In [None]:
#! /usr/bin/env python

# PonyGE2
# Copyright (c) 2017 Michael Fenton, James McDermott,
#                    David Fagan, Stefan Forstenlechner,
#                    and Erik Hemberg
# Hereby licensed under the GNU GPL v3.
""" Python GE implementation """

from utilities.algorithm.general import check_python_version

check_python_version()
import matplotlib
matplotlib.use('Qt5Agg')
%matplotlib inline
import matplotlib.pyplot as plt
from stats.stats import get_stats
from algorithm.parameters import params, set_params
import sys
import time
import numpy as np
np.set_printoptions(linewidth=150)
import random
import os
import pickle
import seaborn as sns


from utilities.stats import trackers
from itertools import product
from IPython.display import display



## Find a corrispondence between the hyperparameters combination and the index of the array of results

In [None]:
def find_hyperparam_combination_index(desired_hyperparam_values, hyperparameters):
    # Generate all combinations of hyperparameter values
    hyperparam_combinations = list(product(*[hyperparam['list'] for hyperparam in hyperparameters]))
    
    for i, combination in enumerate(hyperparam_combinations):
        if all([desired_hyperparam_values[hyperparameters[j]['name']] == value for j, value in enumerate(combination)]):
            return i
    return -1  # Return -1 if the desired hyperparameter combination is not found

# Example usage
desired_hyperparam_values = {
    "MUTATION_PROBABILITY": 0.2,
    "ANOTHER_HYPERPARAMETER": 0.5
}

In [None]:
import numpy as np
from itertools import product

def reshape_test_results(test_results, seeds, hyperparameters):
    # Calculate the new shape for the test_results array
    new_shape = (len(seeds),) + tuple(len(hyperparam['list']) for hyperparam in hyperparameters)

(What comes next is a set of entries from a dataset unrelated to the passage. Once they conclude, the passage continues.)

import Summits.CriticalPhenomena.PercolationContinuityZ3.Theorems.PercNearOneGluingNoHeavyLowerTailSahiCTCLadderTwo
import Summits.CriticalPhenomena.PercolationContinuityZ3.Theorems.PercNearOneGluingNoHeavyLowerTailSahiCTCLadderTripleT
import HarnessLib

/-!
# `NoHeavyLowerTail` (crux stmt-CriticalPhenomena-4575), P3 lane: the level-3 ladder `(L_3)` reduced to its four doubled rows

Support file (seat `prim-l12-p3`, gen 26; `--supports stmt-CriticalPhenomena-4575`).  Memo g26 §3.  With `(L_2)` a tree theorem
(`…SahiCTCLadderTwo.coeff_ladder_two_nonneg`, gen 25) the all-level results of gen 26 give, for every pair of 3-live up-sets:
`[m] L_3(𝒳,𝒵) ≥ 0` at every profile `m` that has an exponent `≥ 3` (`…LadderTripleT` + `(L_2)`, or vanishing), or no doubled point
(`…LadderSqfreeT`), or at least `5` doubled points (`…LadderRowTopT`): `coeff_ladder_three_nonneg_of_not_Drow`.
What remains of `(L_3)` are the profiles `m ≤ 2` with `1 ≤ #(dbl m) ≤ 4` (memo g26 §4).  Nothing is asserted about the crux.
-/

namespace Summit.CriticalPhenomena.PercolationContinuityZ3.Theorems.SahiCTCForms

open Finset MvPolynomial SahiCTCGenFun SahiCTCWeightedLYM

variable {α : Type*} [DecidableEq α] [Fintype α] {𝒳 𝒵 : Finset (Finset α)}

omit [Fintype α] in
/-- A profile with values in `{0,1}` is the indicator of its support. [this work] -/
theorem eq_ind_support_of_le_one {m : α →₀ ℕ} (hm : ∀ i, m i ≤ 1) : m = ind m.support := by
  ext i
  rw [ind_apply]
  have := hm i
  by_cases h : i ∈ m.support
  · rw [if_pos h]; have h' := Finsupp.mem_support_iff.1 h; omega
  · rw [if_neg h]; exact Finsupp.notMem_support_iff.1 h

/-- **`(L_3)` outside the doubled rows `1 ≤ #dbl ≤ 4`**: for 3-live up-sets `𝒳, 𝒵` and a profile `m` with an exponent `≥ 3`, or with no
doubled point, or with at least five doubled points, the coefficient of
`e_3·(Π·GF(𝒳∩𝒵) − GF(𝒳)GF(𝒵)) − Θ_2·e_{≥3}·GF((𝒳∩𝒵)_3)` at `m` is nonnegative. [this work] -/
theorem coeff_ladder_three_nonneg_of_not_Drow (h𝒳 : IsUpperSet (𝒳 : Set (Finset α))) (h𝒵 : IsUpperSet (𝒵 : Set (Finset α)))
    (hX3 : ∀ S ∈ 𝒳, 3 ≤ #S) (hZ3 : ∀ S ∈ 𝒵, 3 ≤ #S) (m : α →₀ ℕ)
    (hm : (∃ i, 3 ≤ m i) ∨ #(dbl m) = 0 ∨ 5 ≤ #(dbl m)) :
    0 ≤ (ee 3 * (PiP * gf (𝒳 ∩ 𝒵) - gf 𝒳 * gf 𝒵) -
      gf (bySize (· ≤ 3 - 1) : Finset (Finset α)) * gf (bySize (3 ≤ ·) : Finset (Finset α)) *
        gf ((𝒳 ∩ 𝒵).filter fun S => #S = 3)).coeff m := by
  by_cases h4 : ∃ i, 4 ≤ m i
  · obtain ⟨i, hi⟩ := h4
    rw [coeff_ladder_eq_zero_of_four_le hi]
  have h3 : ∀ i, m i ≤ 3 := fun i => by by_contra h; exact h4 ⟨i, by omega⟩
  rcases hm with ⟨b, hb⟩ | h0 | h5
  · -- a tripled point: (L_2) of the links
    have hb3 : m b = 3 := le_antisymm (h3 b) hb
    refine coeff_ladder_nonneg_of_triple (t := 3) (by norm_num) ?_ h𝒳 h𝒵 hX3 hZ3 hb3
    intro 𝒳' 𝒵' h1 h2 hX hZ m'
    exact coeff_ladder_two_nonneg h1 h2 (fun S hS => hX S hS) (fun S hS => hZ S hS) m'
  · -- no tripled point either (else the first case): decide on a tripled point first
    by_cases hT : ∃ b, m b = 3
    · obtain ⟨b, hb3⟩ := hT
      refine coeff_ladder_nonneg_of_triple (t := 3) (by norm_num) ?_ h𝒳 h𝒵 hX3 hZ3 hb3
      intro 𝒳' 𝒵' h1 h2 hX hZ m'
      exact coeff_ladder_two_nonneg h1 h2 (fun S hS => hX S hS) (fun S hS => hZ S hS) m'
    · -- squarefree profile
      have h1 : ∀ i, m i ≤ 1 := fun i => by
        have hi3 := h3 i
        have hne3 : m i ≠ 3 := fun h => hT ⟨i, h⟩
        have hne2 : m i ≠ 2 := fun h => by
          have : i ∈ dbl m := mem_filter.2 ⟨Finsupp.mem_support_iff.2 (by omega), h⟩
          rw [card_eq_zero.1 h0] at this; simp at this
        omega
      rw [eq_ind_support_of_le_one h1]
      exact coeff_ladder_sqfree_nonneg (t := 3) h𝒳 h𝒵 (by norm_num) hX3 hZ3 _
  · by_cases hT : ∃ b, m b = 3
    · obtain ⟨b, hb3⟩ := hT
      refine coeff_ladder_nonneg_of_triple (t := 3) (by norm_num) ?_ h𝒳 h𝒵 hX3 hZ3 hb3
      intro 𝒳' 𝒵' h1 h2 hX hZ m'
      exact coeff_ladder_two_nonneg h1 h2 (fun S hS => hX S hS) (fun S hS => hZ S hS) m'
    · have h2 : ∀ i, m i ≤ 2 := fun i => by
        have := h3 i; have hne : m i ≠ 3 := fun h => hT ⟨i, h⟩; omega
      rcases Nat.lt_or_ge 5 (#(dbl m)) with h6 | h5'
      · exact coeff_ladder_manyDoubled_nonneg h𝒳 h𝒵 (t := 3) (by norm_num) h2 (by omega)
      · exact coeff_ladder_topRow_nonneg h𝒳 h𝒵 (t := 3) (by norm_num) hX3 hZ3 h2 (by omega)

end Summit.CriticalPhenomena.PercolationContinuityZ3.Theorems.SahiCTCForms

    # Initialize an empty multidimensional array with the new shape
    reshaped_test_results = np.zeros(new_shape)

    # Iterate through the original test_results array
    for seed_index in range(len(seeds)):
        for i in range(test_results.shape[1]):
            # Calculate the indices in the reshaped array using np.unravel_index
            reshaped_indices = (seed_index,) + np.unravel_index(i, tuple(len(hyperparam['list']) for hyperparam in hyperparameters))

            # Assign the result to the reshaped_test_results array using the calculated indices
            reshaped_test_results[reshaped_indices] = test_results[seed_index, i]

    return reshaped_test_results

In [None]:

array_of_results = []

for i in range(5):
    file_path = f"./results_data/results_data_MUT_CROSS_TOURNSIZE_fold_{str(i+1)}.pkl"

    # Load the data
    with open(file_path, 'rb') as f:
        loaded_data = pickle.load(f)

    # Access the loaded data
    hyperparameters = loaded_data['hyperparameters']
    seeds = loaded_data['seeds']
    test_results = loaded_data['test_results']
    train_results = loaded_data['train_results']
    test_evolution = loaded_data['test_evolution']
    train_evolution = loaded_data['train_evolution']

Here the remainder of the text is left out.